***** Dataset *****
/-- `rhoRowO` = analytic remainder + truncation tail written with `prowRawO`. -/
theorem rhoRowO_eq (ii : ℕ) : rhoRowO a ν K R J D E₀ m₀ ii = (((4 * Real.pi ^ 2 / 3 * ((2 * ν + 1).factorial : ℝ) / (2 * Real.pi) ^ (2 * ν + 1)
                * (4 * (1 / (4 * (π * ((m₀ + 1 : ℕ) : ℝ) / a / 2)))) ^ (2 * ν)
              + (1 / (4 * (π * ((m₀ + 1 : ℕ) : ℝ) / a / 2))) ^ (K + 1) / ((K + 1) * (1 - 1 / (4 * (π * ((m₀ + 1 : ℕ) : ℝ) / a / 2))))
              + 2 * (1 / (4 * (π * ((m₀ + 1 : ℕ) : ℝ) / a / 2))) ^ (K + 1)
              + ∑ k ∈ Finset.Icc 1 ν, |(bernoulli (2 * k) : ℝ) / (2 * k)| * 2 ^ (K + 1 + 4 * k)
                  * (1 / (4 * (π * ((m₀ + 1 : ℕ) : ℝ) / a / 2))) ^ (K + 1)) / 2
            + (∑' k : ℕ, Real.exp (-(2 * a * digammaNode k)) * digammaNode k ^ (2 * R))
                / |π * ((m₀ + 1 : ℕ) : ℝ) / a| ^ (2 * R + 1)) / π
            * ∑ j ∈ Finset.range J, ((ii + 1 : ℕ) : ℝ) ^ (2 * j + 1) / ((m₀ + 1 : ℕ) : ℝ) ^ (2 * j + 2)
          + (2 * (π / 4 + (∑ k ∈ weilPrimeIndex a, (Λ k : ℝ) / Real.sqrt k) + a * (1 + weilArchDensity (2 * a)) / π)
                * ((ii + 1 : ℕ) : ℝ) ^ (2 * J) / π
              + 4 * (Real.exp (a / 2) - Real.exp (-(a / 2))) ^ 2 / π * (a ^ 2 / (4 * π ^ 2)) ^ J
                * (freq a ((ii + 1 : ℕ) : ℤ) / (1 + 4 * freq a ((ii + 1 : ℕ) : ℤ) ^ 2))) / ((m₀ + 1 : ℕ) : ℝ) ^ (2 * J + 1))
        + ∑ x : Fin 4 × Fin (D + 1), if E₀ < (x.2 : ℕ) then
          |prowRawO a ν K R J ii x.1 x.2| * (![(1 : ℝ), ((m₀ + 1 : ℕ) : ℝ), ∑ n ∈ weilPrimeIndex a, (Λ n : ℝ) / Real.sqrt n, ∑ n ∈ weilPrimeIndex a, (Λ n : ℝ) / Real.sqrt n] x.1) / ((m₀ + 1 : ℕ) : ℝ) ^ (x.2 : ℕ) else 0 := rfl

/-- `rtabO` through `rtabRawO`. -/
theorem rtabO_apply (so : Finset ℕ) {ro : ℕ} (coefo : Fin ro → ℕ → ℝ) (j : Fin ro) (x : Fin 4 × Fin E₀) :
    rtabO a so coefo E₀ m₀ j x = rtabRawO a so coefo j x.1 ((x.2 : ℕ) + 1) / ((m₀ + 1 : ℕ) : ℝ) ^ ((x.2 : ℕ) + 1) := rfl

/-- Tag 0 of `rtabRawO`: the profile's Fourier fiber sum (`oddVTable_family`). -/
theorem rtabRawO_tag0 (so : Finset ℕ) {ro : ℕ} (coefo : Fin ro → ℕ → ℝ) (j : Fin ro) (d : ℕ) :
    rtabRawO a so coefo j 0 d = ∑ p ∈ (so.sigma fun q ↦ Finset.range (q + 1)).filter (fun p ↦ p.2 + 1 = d),
                2 * coefo j p.1 * ((-1 : ℝ) ^ p.2 * (p.1.descFactorial p.2 : ℝ) * (a ^ (p.1 - p.2) - (-a) ^ (p.1 - p.2))
                  * (a / π) ^ (p.2 + 1) * (I ^ (p.2 + 1)).im) / Real.sqrt (2 * a) := rfl

/-- Tags 1, 2, 3 of `rtabRawO` vanish. -/
theorem rtabRawO_tag_succ (so : Finset ℕ) {ro : ℕ} (coefo : Fin ro → ℕ → ℝ) (j : Fin ro) (d : ℕ) :
    rtabRawO a so coefo j 1 d = 0 ∧ rtabRawO a so coefo j 2 d = 0 ∧ rtabRawO a so coefo j 3 d = 0 :=
  ⟨rfl, rfl, rfl⟩

end CinfFam

variable {a : ℝ}

set_option maxHeartbeats 400000 in
/-- **`cinf_facts_odd_truncA` through the names** `CinfFam.prowO / rhoRowO / rtabO`: the C∞ doors' `hρrowo ∧ hrowo ∧ hVo ∧ hWo`
(the door infers `Prowo := CinfFam.prowO a ν K R J E₀ m₀`, `ρrowo := CinfFam.rhoRowO a ν K R J D E₀ m₀`,
`Rtabo := CinfFam.rtabO a so coefo E₀ m₀` from it when passed `_`). -/
theorem cinf_facts_odd_truncA_fam (ha : 0 < a) {Bo ro m₀ : ℕ} (hm₀ : 2 ≤ π * ((m₀ + 1 : ℕ) : ℝ) / a) (hB2 : 2 * Bo ≤ m₀ + 1) (hm₀1 : 1 ≤ m₀)
    (so : Finset ℕ) (coefo : Fin ro → ℕ → ℝ)
    {ν : ℕ} (hν : ν ≠ 0) {K : ℕ} (hK : 2 * ν ≤ K) {R J E D : ℕ} (hE1 : E + 1 ≤ 2 * ν)
    (hE2 : E ≤ K) (hE3 : E ≤ 2 * R) (hEJ : E ≤ 2 * J) (hD1 : K + 2 * J ≤ D) (hD2 : 2 * R + 2 * J ≤ D + 1)
    {E₀ : ℕ} (hE0 : E + 1 ≤ E₀) (hE0D : E₀ ≤ D) (hDq : ∀ q ∈ so, q + 1 ≤ E₀) :
    -- hρrowo
    (∀ ii : ℕ, 0 ≤ CinfFam.rhoRowO a ν K R J D E₀ m₀ ii)
    ∧ -- hrowo
    (∀ m, m₀ ≤ m → ∀ ii, ii < Bo →
      |((gramCoeff a ((ii + 1 : ℕ) : ℤ) ((m + 1 : ℕ) : ℤ) - gramCoeff a ((ii + 1 : ℕ) : ℤ) (-((m + 1 : ℕ) : ℤ))) / 2)
        - (-1 : ℝ) ^ (m + 1) * ∑ f : Fin 4 × Fin E₀, CinfFam.prowO a ν K R J E₀ m₀ ii f
            * (fun (x : Fin 4 × Fin E₀) (m : ℕ) ↦ ![(1 : ℝ), Real.log ((m + 1 : ℕ) : ℝ), -(∑ n ∈ weilPrimeIndex a, (Λ n : ℝ) / Real.sqrt n * Real.cos (π * ((m + 1 : ℕ) : ℝ) / a * Real.log n)), (∑ n ∈ weilPrimeIndex a, (Λ n : ℝ) / Real.sqrt n * Real.sin (π * ((m + 1 : ℕ) : ℝ) / a * Real.log n))] x.1 * (((m₀ + 1 : ℕ) : ℝ) / ((m + 1 : ℕ) : ℝ)) ^ ((x.2 : ℕ) + 1)) f m|
        ≤ CinfFam.rhoRowO a ν K R J D E₀ m₀ ii * (fun m : ℕ ↦ (((m₀ + 1 : ℕ) : ℝ) / ((m + 1 : ℕ) : ℝ)) ^ (E + 1)) m)
    ∧ -- hVo
    (∀ m, m₀ ≤ m → ∀ j : Fin ro,
      (2 * (Yoshida1992.fourierCoeff a ((m + 1 : ℕ) : ℤ) ((Icc (-a) a).indicator fun x : ℝ ↦ ∑ q ∈ so, ((coefo j q : ℝ) : ℂ) * ((x : ℂ)) ^ q)).im / Real.sqrt (2 * a))
        = (-1 : ℝ) ^ (m + 1) * ∑ f : Fin 4 × Fin E₀, CinfFam.rtabO a so coefo E₀ m₀ j f
            * (fun (x : Fin 4 × Fin E₀) (m : ℕ) ↦ ![(1 : ℝ), Real.log ((m + 1 : ℕ) : ℝ), -(∑ n ∈ weilPrimeIndex a, (Λ n : ℝ) / Real.sqrt n * Real.cos (π * ((m + 1 : ℕ) : ℝ) / a * Real.log n)), (∑ n ∈ weilPrimeIndex a, (Λ n : ℝ) / Real.sqrt n * Real.sin (π * ((m + 1 : ℕ) : ℝ) / a * Real.log n))] x.1 * (((m₀ + 1 : ℕ) : ℝ) / ((m + 1 : ℕ) : ℝ)) ^ ((x.2 : ℕ) + 1)) f m)
    ∧ -- hWo
    (∀ N, ∑ m ∈ Ico m₀ N, ((fun m : ℕ ↦ (((m₀ + 1 : ℕ) : ℝ) / ((m + 1 : ℕ) : ℝ)) ^ (E + 1)) m) ^ 2
        ≤ (((m₀ + 1 : ℕ) : ℝ)) ^ (2 * E + 2) / ((2 * E + 1 : ℝ) * ((((m₀ + 1 - 1 : ℕ)) : ℝ)) ^ (2 * E + 1))) := by
  exact cinf_facts_odd_truncA ha hm₀ hB2 hm₀1 so coefo hν hK hE1 hE2 hE3 hEJ hD1 hD2 hE0 hE0D hDq

end Summit.RiemannHypothesis.RiemannHypothesis.Theorems.WeilFormatC

end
*****
What you need to do
Only one stretch of the entries above is wanted: the lines from the one containing "(hE1 : E + 1" through the one containing "(hE2 : E ≤ K)". Please reproduce it exactly.

Task solution
    {ν : ℕ} (hν : ν ≠ 0) {K : ℕ} (hK : 2 * ν ≤ K) {R J E D : ℕ} (hE1 : E + 1 ≤ 2 * ν)
    (hE2 : E ≤ K) (hE3 : E ≤ 2 * R) (hEJ : E ≤ 2 * J) (hD1 : K + 2 * J ≤ D) (hD2 : 2 * R + 2 * J ≤ D + 1)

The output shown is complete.